Exercise brief ▸
Show every line of the data that includes the word "refine".

Dataset entries
import Literature.NumberTheory.Rogawski1990.XiArchPinned
import Literature.RepresentationTheory.HarrisKudlaSweet1996.SplittingCharactersCM
import HarnessLib

/-!
# THE ξ-ARCHIMEDEAN DATA OF RECORD for the T5 kit `𝔠₀`: the unitary archimedean type `k₀` of `μω`, Rogawski's sign `sgnInf₀`,
# and the number `N₀` of compact real places

Cell `hodgecm-mathlib`, F0∕P3 «U3-mult», crux H413 (`stmt-HodgeConjecture-24833`), rung 4; F0P3-p01 (g8) on F0P3-plan (g5) RULING (V32)(3)
(row «`PiXi, ρXi, sgnG, N, packInf, sgnInf` — ξ-side data of (14.6.3)» of PLAN.F0P3g4 addendum 2 §2, the ξ-INDEPENDENT and sign parts).
DEF LANE: three definitions (`archTypeOfRecord`, `sgnInfOfRecord`, `nCompactOfRecord`) + read-back theorems; no instance, no notation, no named
fact, no `sorry`.  Written against the v5 dossier `Cruxes/H413/Lines/F0_T5InnerFormClassification.lean` (commit 94e361441a4b): the kit family of
ED. 4 is built under the binders `L ι H T hT hdef h2 μ μω hμu hμω` (ROAD (i), REF1 R-18) — NO archimedean type `k` is bound there, so the
`k` that Rogawski's parameter `t = (−expAt k ι − 1)/2` needs (★ `ArchSignRecipe.tOfArchType`) is READ OFF `μω` itself:

* §1 `archTypeOfRecord μω` (= `k₀`): the unitary archimedean type of `μω` (`μω_w(z) = (ι_w z/|ι_w z|)^{k_w}`), CANONICAL — it EXISTS for unitary `μω`
  with `μω|_{𝕀_{L⁺}} = ω_{L/L⁺}` (★ `IsSplittingChar.exists_hasUnitaryArchType` at `m = 1`, [Liu2021, Remark 4.2]) and is UNIQUE (★
  `hasUnitaryArchType_zero_unique`), so `archTypeOfRecord_eq : μω.HasUnitaryArchType k 0 → archTypeOfRecord μω = k` — every consumer that binds
  its own `k` (F0P2's S2♯ ★ `XiArchPinned L ξ μω k`, the head's (C2♯) `∀ k, μω.HasUnitaryArchType k 0 → …`) reads the SAME integer; every
  `k₀ w` is ODD (`odd_archTypeOfRecord`), and the head's `∀ k`-pin is EQUIVALENT to the pin at `k₀` (`forall_hasUnitaryArchType_iff`).
* §2 Rogawski's parameter under conjugation of the embedding: `tOfArchType k ῑ = −tOfArchType k ι − 1` for odd `k` (`tOfArchType_conjugate`)
  [Rogawski1990, §12.3 p. 174: `(p, q, t) ↦ (−p, −q, −t−1)`].
* §3 `sgnInfOfRecord ι μω ξ` (= `sgnInf₀ ξ`) `:= ξ.rogSignAt (tOfArchType k₀ ι) ι` — Rogawski's LABEL of the non-tempered member
  `πⁿ(ξ_ι) ∈ {J⁺_φ, J⁻_φ}` [§12.3 p. 178, Prop. 12.3.3]: `= ±1` always; `= ξ.qψ ι` (the `ι`-exponent of the `det`-character `ψ`) on the
  cohomological locus `ξ.IsCohTrivialAt (tOfArchType k ι) ι` (`sgnInfOfRecord_eq_qψ`); flips under `ι ↦ ῑ` (`sgnInfOfRecord_conjugate`).
  DICTIONARY NOTE (not asserted here): the kit's `ArchPacketCoh` ∕ (L6) read `sgnInf ξ` as the TYPE INDEX `δ` of ★ `upqTypeClasses … 1 δ`
  (`δ = a − b` for `H^{a,b}`, ★ `UpqHodgeBigrading`); that `J⁺_φ` carries the class of type `δ = +1` at the frame's `ι` is the composite of three
  conventions (Rogawski's `χ^±_φ`, the tree's `expAt`, the tree's `J` on `𝔭`) and is NOT settled by this file — a global flip would be absorbed by
  ONE later definition `sgnInf₀′ := −sgnInf₀`; (C3♯) (`∃ sgn`) is insensitive to it.
* §4 `nCompactOfRecord L` (= `N₀ = Card S₀`, [Rogawski1990, §14.6 p. 244 l. 5: «Let `N = Card(S₀)`», `S₀` = the infinite places `v` of `L⁺` with
  `G′_v ≅ U_3(ℝ)`, §14.2 p. 233]) `:= [L⁺ : ℚ] − 1`: at a compact CM frame (`H` of signature `(2,1)` at `ι`, definite at every `τ′` not over `ι`)
  the compact real places are all but the one under `ι`; read back as `Fintype.card {v : InfinitePlace L⁺ // v ≠ (mk ι).comap _}`
  (`nCompactOfRecord_eq_card_ne`) and as `Fintype.card {w : InfinitePlace L // w ≠ mk ι}` (`nCompactOfRecord_eq_card_ne_infinitePlace`);
  `ξ`-independent (the kit field `N : OneDimAutRepH L → ℕ` is instantiated by the constant function).

`sgnG₀` (the global transfer-factor sign `c = ∏ c_v = ±1`, p. 243 l. 9 – p. 244 l. 4) has NO carrier in the tree (F0P3b-plan (g7) (V32)(3)(a), REF1 R-21): it is
ONE scalar parameter `c` of the ED. 4 closer, not defined here; `packInf₀` waits for ★ `F0P3bArchDegOneClass` (X1′) and is not defined here either.

References: [Rogawski1990] J. Rogawski, *Automorphic Representations of Unitary Groups in Three Variables*, Ann. of Math. Stud. 123 (1990): §4.8 p. 51
(`μ|_{𝕀_F} = ω_{E/F}`), §12.3 pp. 174–178 (`μ(z) = (z/z̄)^{t+1/2}`, `J^±_φ`, Prop. 12.3.3), §14.2 p. 233 (`S₀`), §14.6 p. 244 (`N = Card(S₀)`, Thm. 14.6.4);
[Liu2021] Y. Liu, *Fourier–Jacobi cycles and arithmetic relative trace formula*, Camb. J. Math. 9 (2021), Remark 4.2; [Patrikis2019] §2.1 (unitary archimedean parameters).
HC_CM is proved only modulo the printed citations until rung 0 closes.
-/

set_option autoImplicit false
set_option linter.dupNamespace false

noncomputable section

open NumberField
open scoped Classical

namespace Summit.HodgeConjecture.HodgeConjecture.Cruxes.H413.F0P3XiArchDataOfRecord
/-- item stmt-AnomalousDissipation-14350 · crux · rank 5 · open · by planner
why it might fail: No ν-uniform energy bound is known for any fixed f ≠ 0 in 3-D (FMRT (13.11): ∝ ν⁻²); mean energy equality for Leray–Hopf is open (FMRT p.71; CCFS2008 classes only) while regular (steady/periodic) families lack ν-uniform energy bounds; ∀-design dies on any 3-D Marchioro-type laminar attractor.
sources: FoiasManleyRosaTemam2001, DoeringFoias2002, Cheskidov2023, CheskidovConstantinFriedlanderShvydkoy2008, BuckmasterVicol2019Annals, BorueOrszag1996
[crux] EXISTENCE SIDE (proof-path child of GridThesis together with GridSignsLaw). For EVERY grid
design — Φ smooth, x⊥-invariant, unit mass ∫Φ = 1; G smooth, x₀-invariant, G ⊥ e₀; f = Φ•G smooth,
divergence-free, mean-zero; drift c > 0 (exactly the clause list of BoundedEnergyGrid (#3) minus f ≠
0, universally quantified) — there is a vanishing-viscosity family of global Leray–Hopf solutions
with drift data ∫u₀ⱼ = c e₀, per-j sup-in-time kinetic-energy bounds (automatic at νⱼ > 0:
Correlation.AbsorbingBallLHTorus, stmt-AnomalousDissipation-0447), ν-uniformly bounded limsup-mean
energy, AND no Leray–Hopf leakage in the mean, ⟨(f,uⱼ)⟩ ≤ νⱼ⟨‖∇uⱼ‖²⟩ (mean energy equality; the
reverse inequality is the Leray–Hopf energy inequality, Correlation.MeanEnergyInequalityZeroMean,
stmt-AnomalousDissipation-0446). Two difficulties, deliberately on ONE family: (i) a ν-uniform
energy bound at fixed force (open for every f ≠ 0 in 3-D; turbulent saturation Re ~ Gr^{1/2} instead
of laminar Re ~ Gr, DoeringFoias2002 §3; here every x₀-independent/laminar response has energy ∝ ν⁻²
because the unit-mass slab mean G is resonant with the drift) and (ii) mean energy equality of the
chosen solutions — free -/
@[route_item "route-AnomalousDissipation-ImpulseGrid", crux]
def BoundedEnergyNoLeakGrid : Prop :=
  ∀ (Φ : UnitAddTorus (Fin 3) → ℝ) (G : UnitAddTorus (Fin 3) → EuclideanSpace ℝ (Fin 3)) (c : ℝ), Literature.Analysis.FunctionSpaces.Torus.IsSmooth Φ → Literature.Analysis.FunctionSpaces.Torus.IsSmooth G → (∀ (s : UnitAddCircle) x, Φ (x + Pi.single (1 : Fin 3) s) = Φ x ∧ Φ (x + Pi.single (2 : Fin 3) s) = Φ x) → (∫ x, Φ x = 1) → (∀ (s : UnitAddCircle) x, G (x + Pi.single (0 : Fin 3) s) = G x) → (∀ x, G x 0 = 0) → Literature.Analysis.FunctionSpaces.Torus.IsSmooth (fun x => Φ x • G x) → Literature.Analysis.FunctionSpaces.Torus.IsDivFree (fun x => Φ x • G x) → Literature.Analysis.FunctionSpaces.Torus.HasZeroMean (fun x => Φ x • G x) → 0 < c → ∃ (ν : ℕ → ℝ) (u₀ : ℕ → UnitAddTorus (Fin 3) → EuclideanSpace ℝ (Fin 3)) (u : ℕ → ℝ → UnitAddTorus (Fin 3) → EuclideanSpace ℝ (Fin 3)), (∀ j, 0 < ν j) ∧ Filter.Tendsto ν Filter.atTop (nhds 0) ∧ (∀ j, Literature.Analysis.FluidPDE.Torus.IsGlobalLerayHopf (ν j) (fun _ => fun x => Φ x • G x) (u₀ j) (u j)) ∧ (∀ j, ∃ C : ℝ, ∀ t : ℝ, 0 ≤ t → Literature.Analysis.FunctionSpaces.Torus.kineticEnergy (u j t) ≤ C) ∧ (∀ j, ∫ x, u₀ j x = c • EuclideanSpace.single 0 1) ∧ (∃ E : ℝ, ∀ j, Literature.Analysis.FluidPDE.meanEnergy (u j) ≤ E) ∧ (∀ j, Literature.Analysis.FluidPDE.longTimeAvgSup (fun t => ∫ x, inner ℝ (Φ x • G x) (u j t x)) ≤ Literature.Analysis.FluidPDE.meanDissipation (ν j) (u j))
/-- **Soundness of the moment certificate**: `Xlo ≤ ∫₀² g(sτ) E(τ) dτ ≤ Xhi`. Hypotheses: the cell's panel models
are accepted (`hg`) with Taylor-model sups `≤ G` (`hG`), the `τ`-models and universal moments are the correct ones (`hPs`,
`hW` — per cell: ONE kernel `decide` per index `k` / `j`, or `psCheck_spec` / `momentsCheck_spec` for small cells), and
the per-polynomial check. [folklore] -/
theorem integral_mem_of_archMomentCheck {S : ℕ} (hS : 0 < S) {N : ℕ} (hN : 0 < N) {s : ℚ} (hs : 0 < s)
    (hs2 : s ≤ 2) {D K Kφ lam Ke ke : ℕ} (hK : 0 < K) (hKφ : 0 < Kφ) (hlam : 0 < lam)
    (Q : ℕ → List ℤ) (e : ℕ → ℕ) (ps : ℕ → Poly)
    (hg : ∀ k, k < N → gPanelCheck S (1 / N) D Kφ lam Ke ke (s * panelCentre (1 / N) k) s (Q k) (e k) = true)
    {G : ℚ} (hG : ∀ k, k < N → ((tabsI S (1 / N) (tsubI (gPanelI S (1 / N) D K Ke ke (s * panelCentre (1 / N) k) s
      (Q k) (e k)) (ratPolyI S (ps k))) : ℤ) : ℚ) ≤ G)
    {Ps : List Poly} (hPs : ∀ k, k < N → Ps.getD k [] = Poly.taylorShiftH (ps k) (-panelCentre (1 / N) k))
    {W : List ℚ} (hW : ∀ j, j < W.length → W.getD j 0 = ∑ k ∈ Finset.range N,
      momAux (Ps.getD k []) (panelCentre (1 / N) k - 1 / N) (panelCentre (1 / N) k + 1 / N) (j + 1))
    {E : Poly} {r Xlo Xhi : ℚ} (hchk : archMomentCheck W G S E r Xlo Xhi = true) :
    (Xlo : ℝ) ≤ ∫ τ in (0:ℝ)..2, weilArchDensityG ((s : ℝ) * τ) * Poly.eval E τ ∧
      ∫ τ in (0:ℝ)..2, weilArchDensityG ((s : ℝ) * τ) * Poly.eval E τ ≤ (Xhi : ℝ) := by
  unfold archMomentCheck at hchk
  simp only [Bool.and_eq_true, decide_eq_true_eq] at hchk
  obtain ⟨⟨⟨⟨hlen, hr0⟩, hr2⟩, hlo⟩, hhi⟩ := hchk
  set h : ℚ := 1 / N with hh
  have hN' : (0 : ℚ) < N := by exact_mod_cast hN
  have h0 : 0 < h := by rw [hh]; positivity
  have h1 : h ≤ 1 := by rw [hh, div_le_one hN']; exact_mod_cast hN
  have hsh2 : s * h ≤ 2 := by nlinarith
  have hSr : (0 : ℝ) < S := by exact_mod_cast hS
  have hhr : (0 : ℝ) ≤ h := by exact_mod_cast h0.le
  -- centres
  have hc : ∀ k : ℕ, ((panelCentre h k : ℚ) : ℝ) = (2 * k + 1) * (h : ℝ) := fun k ↦ by
    simp only [panelCentre]; push_cast; ring
  -- Step 1: panel decomposition of the integral and of `∫ |E|`
  have hdec := integral_weilArchDensityG_slope_mul_eval_eq_sum E hs h0 N
  have habs := intervalIntegral_eq_sum_panels (fun τ ↦ |Poly.eval E τ|) hhr
    (fun a b _ _ ↦ ((Poly.continuous_eval E).abs).intervalIntegrable _ _) N
  have h2 : (2 : ℝ) * N * (h : ℝ) = 2 := by
    have hNr : (N : ℝ) ≠ 0 := by exact_mod_cast hN.ne'
    rw [hh]; push_cast; field_simp
  rw [h2] at hdec habs
  -- Step 2: per panel, model + error
  have hGS : ∀ k, k < N → ∀ σ : ℝ, |σ| ≤ h →
      |weilArchDensityG (((s * panelCentre h k : ℚ) : ℝ) + s * σ) - Poly.eval (ps k) σ| ≤ (G : ℝ) / S := by
    intro k hk σ hσ
    have hck : s * h ≤ s * panelCentre h k := by
      refine mul_le_mul_of_nonneg_left ?_ hs.le
      unfold panelCentre
      have : (1 : ℚ) ≤ ((2 * k + 1 : ℕ) : ℚ) := by exact_mod_cast Nat.le_add_left 1 (2 * k)
      nlinarith
    have hTM := tmem_gPanel hS h0.le hs hsh2 hK hKφ hlam hck (hg k hk)
    have hdiff := tmem_sub hTM (tmem_ratPoly S h (ps k))
    have hb := abs_le_tabsI h0.le hdiff hσ
    have hGk : ((tabsI S h (tsubI (gPanelI S h D K Ke ke (s * panelCentre h k) s (Q k) (e k))
        (ratPolyI S (ps k))) : ℤ) : ℝ) ≤ (G : ℝ) := by exact_mod_cast hG k hk
    rw [le_div_iff₀ hSr]
    exact le_trans hb hGk
  have hG0 : (0 : ℝ) ≤ (G : ℝ) / S := le_trans (abs_nonneg _) (hGS 0 hN 0 (by simpa using hhr))
  -- per-panel estimate
  have hpanel : ∀ k ∈ Finset.range N,
      |(∫ σ in (-(h:ℝ))..h, weilArchDensityG (((s * panelCentre h k : ℚ) : ℝ) + s * σ) *
          Poly.eval E ((panelCentre h k : ℚ) + σ)) -
        ∑ j ∈ Finset.range E.length, ((E.getD j 0 : ℚ) : ℝ) *
          ((momAux (Ps.getD k []) (panelCentre h k - h) (panelCentre h k + h) (j + 1) : ℚ) : ℝ)| ≤
      (G : ℝ) / S * ∫ σ in (-(h:ℝ))..h, |Poly.eval E ((panelCentre h k : ℚ) + σ)| := by
    intro k hk
    rw [Finset.mem_range] at hk
    rw [← panel_model_integral (ps k) (Ps.getD k []) E (panelCentre h k) h (hPs k hk)]
    have hck : ((s * h : ℚ) : ℝ) ≤ ((s * panelCentre h k : ℚ) : ℝ) := by
      have : s * h ≤ s * panelCentre h k := by
        refine mul_le_mul_of_nonneg_left ?_ hs.le
        unfold panelCentre
        have : (1 : ℚ) ≤ ((2 * k + 1 : ℕ) : ℚ) := by exact_mod_cast Nat.le_add_left 1 (2 * k)
        nlinarith
      exact_mod_cast this
    have hgi : IntervalIntegrable (fun σ : ℝ ↦ weilArchDensityG (((s * panelCentre h k : ℚ) : ℝ) + s * σ))
        volume (-(h:ℝ)) h := by
      have := intervalIntegrable_weilArchDensityG_panel (h₂ := (h : ℝ)) (c := ((s * panelCentre h k : ℚ) : ℝ))
        (s := (s : ℝ)) hhr (by exact_mod_cast hs) (by push_cast at hck ⊢; exact hck)
      exact this
    have hEc : Continuous fun σ : ℝ ↦ Poly.eval E ((panelCentre h k : ℚ) + σ) :=
      (Poly.continuous_eval E).comp (continuous_const.add continuous_id)
    have hi1 : IntervalIntegrable (fun σ : ℝ ↦ weilArchDensityG (((s * panelCentre h k : ℚ) : ℝ) + s * σ) *
        Poly.eval E ((panelCentre h k : ℚ) + σ)) volume (-(h:ℝ)) h := hgi.mul_continuousOn hEc.continuousOn
    have hi2 : IntervalIntegrable (fun σ : ℝ ↦ Poly.eval (ps k) σ * Poly.eval E ((panelCentre h k : ℚ) + σ))
        volume (-(h:ℝ)) h := ((Poly.continuous_eval _).mul hEc).intervalIntegrable _ _
    rw [← intervalIntegral.integral_sub hi1 hi2]
    have hle : (-(h:ℝ)) ≤ h := by linarith
    calc |∫ σ in (-(h:ℝ))..h, (weilArchDensityG (((s * panelCentre h k : ℚ) : ℝ) + s * σ) *
            Poly.eval E ((panelCentre h k : ℚ) + σ) -
            Poly.eval (ps k) σ * Poly.eval E ((panelCentre h k : ℚ) + σ))|
        ≤ ∫ σ in (-(h:ℝ))..h, |weilArchDensityG (((s * panelCentre h k : ℚ) : ℝ) + s * σ) *
            Poly.eval E ((panelCentre h k : ℚ) + σ) -
            Poly.eval (ps k) σ * Poly.eval E ((panelCentre h k : ℚ) + σ)| :=
          intervalIntegral.abs_integral_le_integral_abs hle
      _ ≤ ∫ σ in (-(h:ℝ))..h, (G : ℝ) / S * |Poly.eval E ((panelCentre h k : ℚ) + σ)| := by
          refine intervalIntegral.integral_mono_on hle ((hi1.sub hi2).abs) ((continuous_const.mul hEc.abs).intervalIntegrable _ _) ?_
          intro σ hσ
          have hσ' : |σ| ≤ h := abs_le.2 ⟨by linarith [hσ.1], hσ.2⟩
          rw [← sub_mul, abs_mul]
          exact mul_le_mul_of_nonneg_right (hGS k hk σ hσ') (abs_nonneg _)
      _ = (G : ℝ) / S * ∫ σ in (-(h:ℝ))..h, |Poly.eval E ((panelCentre h k : ℚ) + σ)| :=
          intervalIntegral.integral_const_mul _ _
  -- Step 3: the model parts sum to `dotQ E W`
  have hmodel : ∑ k ∈ Finset.range N, ∑ j ∈ Finset.range E.length, ((E.getD j 0 : ℚ) : ℝ) *
      ((momAux (Ps.getD k []) (panelCentre h k - h) (panelCentre h k + h) (j + 1) : ℚ) : ℝ) = ((dotQ E W : ℚ) : ℝ) := by
    rw [Finset.sum_comm, dotQ_eq_sum E W hlen]
    push_cast
    refine Finset.sum_congr rfl fun j hj ↦ ?_
    rw [Finset.mem_range] at hj
    rw [← Finset.mul_sum, hW j (lt_of_lt_of_le hj hlen)]
    push_cast
    rfl
  -- Step 4: `Σ_k ∫|E(c_k+σ)| = ∫₀²|E| ≤ r`
  have habs' : ∑ k ∈ Finset.range N, ∫ σ in (-(h:ℝ))..h, |Poly.eval E ((panelCentre h k : ℚ) + σ)| =
      ∫ τ in (0:ℝ)..2, |Poly.eval E τ| := by
    rw [habs]
    refine Finset.sum_congr rfl fun k _ ↦ integral_congr fun σ _ ↦ ?_
    simp only [hc k]
  have hr := integral_abs_le_of_sq E hr0 hr2
  -- Step 5: combine
  have htot : |(∫ τ in (0:ℝ)..2, weilArchDensityG ((s : ℝ) * τ) * Poly.eval E τ) - ((dotQ E W : ℚ) : ℝ)| ≤
      (G : ℝ) / S * r := by
    rw [hdec, ← hmodel, ← Finset.sum_sub_distrib]
    refine le_trans (Finset.abs_sum_le_sum_abs _ _) ?_
    refine le_trans (Finset.sum_le_sum hpanel) ?_
    rw [← Finset.mul_sum, habs']
    exact mul_le_mul_of_nonneg_left hr hG0
  have hloR : ((Xlo : ℚ) : ℝ) + (G : ℝ) / S * r ≤ ((dotQ E W : ℚ) : ℝ) := by exact_mod_cast hlo
  have hhiR : ((dotQ E W : ℚ) : ℝ) + (G : ℝ) / S * r ≤ ((Xhi : ℚ) : ℝ) := by exact_mod_cast hhi
  constructor <;> linarith [(abs_le.1 htot).1, (abs_le.1 htot).2]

Completed task ▸
      refine mul_le_mul_of_nonneg_left ?_ hs.le
        refine mul_le_mul_of_nonneg_left ?_ hs.le
          refine intervalIntegral.integral_mono_on hle ((hi1.sub hi2).abs) ((continuous_const.mul hEc.abs).intervalIntegrable _ _) ?_
    refine Finset.sum_congr rfl fun j hj ↦ ?_
    refine Finset.sum_congr rfl fun k _ ↦ integral_congr fun σ _ ↦ ?_
    refine le_trans (Finset.abs_sum_le_sum_abs _ _) ?_
    refine le_trans (Finset.sum_le_sum hpanel) ?_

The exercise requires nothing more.